Geologische Devoon periode (420-358miljoen jaar geleden) wordt beschouwd als het begin van het Late Paleozoïcum. Op dit moment vonden er veel biotische gebeurtenissen plaats die de verdere ontwikkeling van het leven op aarde sterk beïnvloedden. Het Devoon-systeem werd in 1839 opgericht door wetenschappers Adam Sedgwick en Roderick Murchison in het Engelse graafschap Devonshire, waarnaar het is vernoemd.

Flora en fauna

Massa-extinctie vond plaats aan de vooravond van het Devoonorganische wereld. Veel soorten, die voorheen wijdverspreid waren op aarde, stierven gewoon uit en verdwenen. In plaats daarvan ontstonden nieuwe groepen dierlijke planten. Zij waren het die bepaalden hoe de flora en fauna van het Devoon eruitzag.
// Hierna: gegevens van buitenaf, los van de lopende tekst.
/-- `g^* (p^* x) = p^* x` on the total cohomology. -/
theorem totalPullback_deck_totalPullback_proj (g : G) (x : totalCohomology ℂ Y') :
    totalPullback ℂ (c.deck g) (totalPullback ℂ c.proj x) = totalPullback ℂ c.proj x := by
  rw [← LinearMap.comp_apply, ← totalPullback_comp]
  congr 2
  exact ContinuousMap.ext fun e ↦ c.proj_smul g e

/-- **The range of `p^*` on the total cohomology is the deck-invariant classes** (degreewise: Hatcher Prop. 3G.1,
the tree's `FiniteDeckCover.mem_range_map_proj_iff`). -/
theorem mem_range_totalPullback_proj_iff (v : totalCohomology ℂ Y) :
    v ∈ LinearMap.range (totalPullback ℂ c.proj) ↔ ∀ g : G, totalPullback ℂ (c.deck g) v = v := by
  classical
  constructor
  · rintro ⟨x, rfl⟩ g
    exact totalPullback_deck_totalPullback_proj c g x
  · intro hv
    -- each component is deck-invariant, hence a pull-back
    have hk : ∀ k, ∃ x : singularCohomology ℂ ℂ Y' k, singularCohomology.map ℂ ℂ c.proj k x =
        DirectSum.component ℂ ℕ (fun i ↦ (singularCohomology ℂ ℂ Y i : Type)) k v := by
      intro k
      have h1 : DirectSum.component ℂ ℕ (fun i ↦ (singularCohomology ℂ ℂ Y i : Type)) k v ∈
          Set.range (singularCohomology.map ℂ ℂ c.proj k) := by
        rw [c.mem_range_map_proj_iff ℂ card_ne_zero k]
        intro g
        rw [← component_totalPullback, hv g]
      exact h1
    choose x hx using hk
    refine ⟨∑ k ∈ v.support, ofDegree ℂ Y' k (x k), ?_⟩
    rw [map_sum]
    conv_rhs => rw [← DirectSum.sum_support_of v]
    refine Finset.sum_congr rfl fun k _ ↦ ?_
    rw [totalPullback_lof, hx k, ← lof_eq_of ℂ]
    rfl

/-- A deck-invariant HOMOGENEOUS class is the pull-back of a homogeneous class of the same degree. -/
theorem exists_ofDegree_preimage {k : ℕ} (z : singularCohomology ℂ ℂ Y k)
    (hz : ofDegree ℂ Y k z ∈ LinearMap.range (totalPullback ℂ c.proj)) :
    ∃ w : singularCohomology ℂ ℂ Y' k, totalPullback ℂ c.proj (ofDegree ℂ Y' k w) = ofDegree ℂ Y k z := by
  classical
  rw [mem_range_totalPullback_proj_iff] at hz
  have h1 : z ∈ Set.range (singularCohomology.map ℂ ℂ c.proj k) := by
    rw [c.mem_range_map_proj_iff ℂ card_ne_zero k]
    intro g
    have h2 := congrArg (DirectSum.component ℂ ℕ (fun i ↦ (singularCohomology ℂ ℂ Y i : Type)) k) (hz g)
    rwa [component_totalPullback,
      DirectSum.component.lof_self (R := ℂ) (M := fun i ↦ (singularCohomology ℂ ℂ Y i : Type))] at h2
  obtain ⟨w, hw⟩ := h1
  exact ⟨w, by rw [totalPullback_lof, hw]⟩

end Plumbing

/-! ### §2 The deck transformations of the Kummer cover act through the `K`-factor -/

section Deck

variable {A : AbelianVariety ℂ} {K H : SchemeOver ℂ}

/-- **`t_b^* = id` on the total cohomology `H*(A(ℂ); ℂ)`** (translations of a connected group; the tree's
`AbelianVariety.complexBetti_map_translate` degreewise). -/
theorem totalPullback_translate (b : 𝟙_ (SchemeOver ℂ) ⟶ A.X) :
    totalPullback ℂ (AlgPoints.mapContinuous (L := ℂ) (A.translate b)) = LinearMap.id := by
  refine DirectSum.linearMap_ext ℂ fun k ↦ LinearMap.ext fun x ↦ ?_
  simp only [LinearMap.coe_comp, Function.comp_apply, totalPullback_lof, LinearMap.id_coe, id_eq]
  exact congrArg _ (AbelianVariety.complexBetti_map_translate_apply b k x)

/-- **A product map `(t_b × τ)(ℂ)` acts on cross products by `κ ∘ (id ⊗ τ^*)`**: `(t_b × τ)^*(a × s) = a × τ^* s`. -/
theorem totalPullback_translate_tensorHom_kunnethCross (b : 𝟙_ (SchemeOver ℂ) ⟶ A.X) (τ : K ⟶ K)
    (x : totalCohomology ℂ (ComplexPoints A.X) ⊗[ℂ] totalCohomology ℂ (ComplexPoints K)) :
    totalPullback ℂ (AlgPoints.mapContinuous (L := ℂ) (A.translate b ⊗ₘ τ)) (kunnethCross A.X K x) =
      kunnethCross A.X K ((totalPullback ℂ (AlgPoints.mapContinuous (L := ℂ) τ)).lTensor _ x) := by
  rw [totalPullback_tensorHom_kunnethCross, totalPullback_translate]
  rfl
Er heeft een echte revolutie plaatsgevonden.Nu ontwikkelde het leven zich niet alleen in de zeeën en zoetwaterlichamen, maar ook op het land. Gewervelde landdieren en terrestrische vegetatie zijn wijdverbreid. De Devoon-periode, waarvan de flora en fauna zich verder ontwikkelden, werd gekenmerkt door het verschijnen van de eerste ammonieten (koppotigen). Bryozoën, vierpuntige koralen en sommige soorten kasteel-brachiopoden beleefden hun hoogtijdagen.

Devoon

Leven op zee

De ontwikkeling van de biologische wereld werd niet alleen beïnvloed doornatuurlijke evolutie, maar ook het klimaat van het Devoon, evenals intense tektonische bewegingen, kosmische invloeden en (in het algemeen) veranderingen in habitatcondities. Het leven in de zee is in vergelijking met het Siluur diverser geworden. De Devoon-periode van het Paleozoïcum wordt gekenmerkt door de overheersende ontwikkeling van een verscheidenheid aan vissoorten (sommige wetenschappers noemen het zelfs de "visperiode"). Tegelijkertijd begon het uitsterven van cystoïden, nautiloïden, trilobieten en graptolieten.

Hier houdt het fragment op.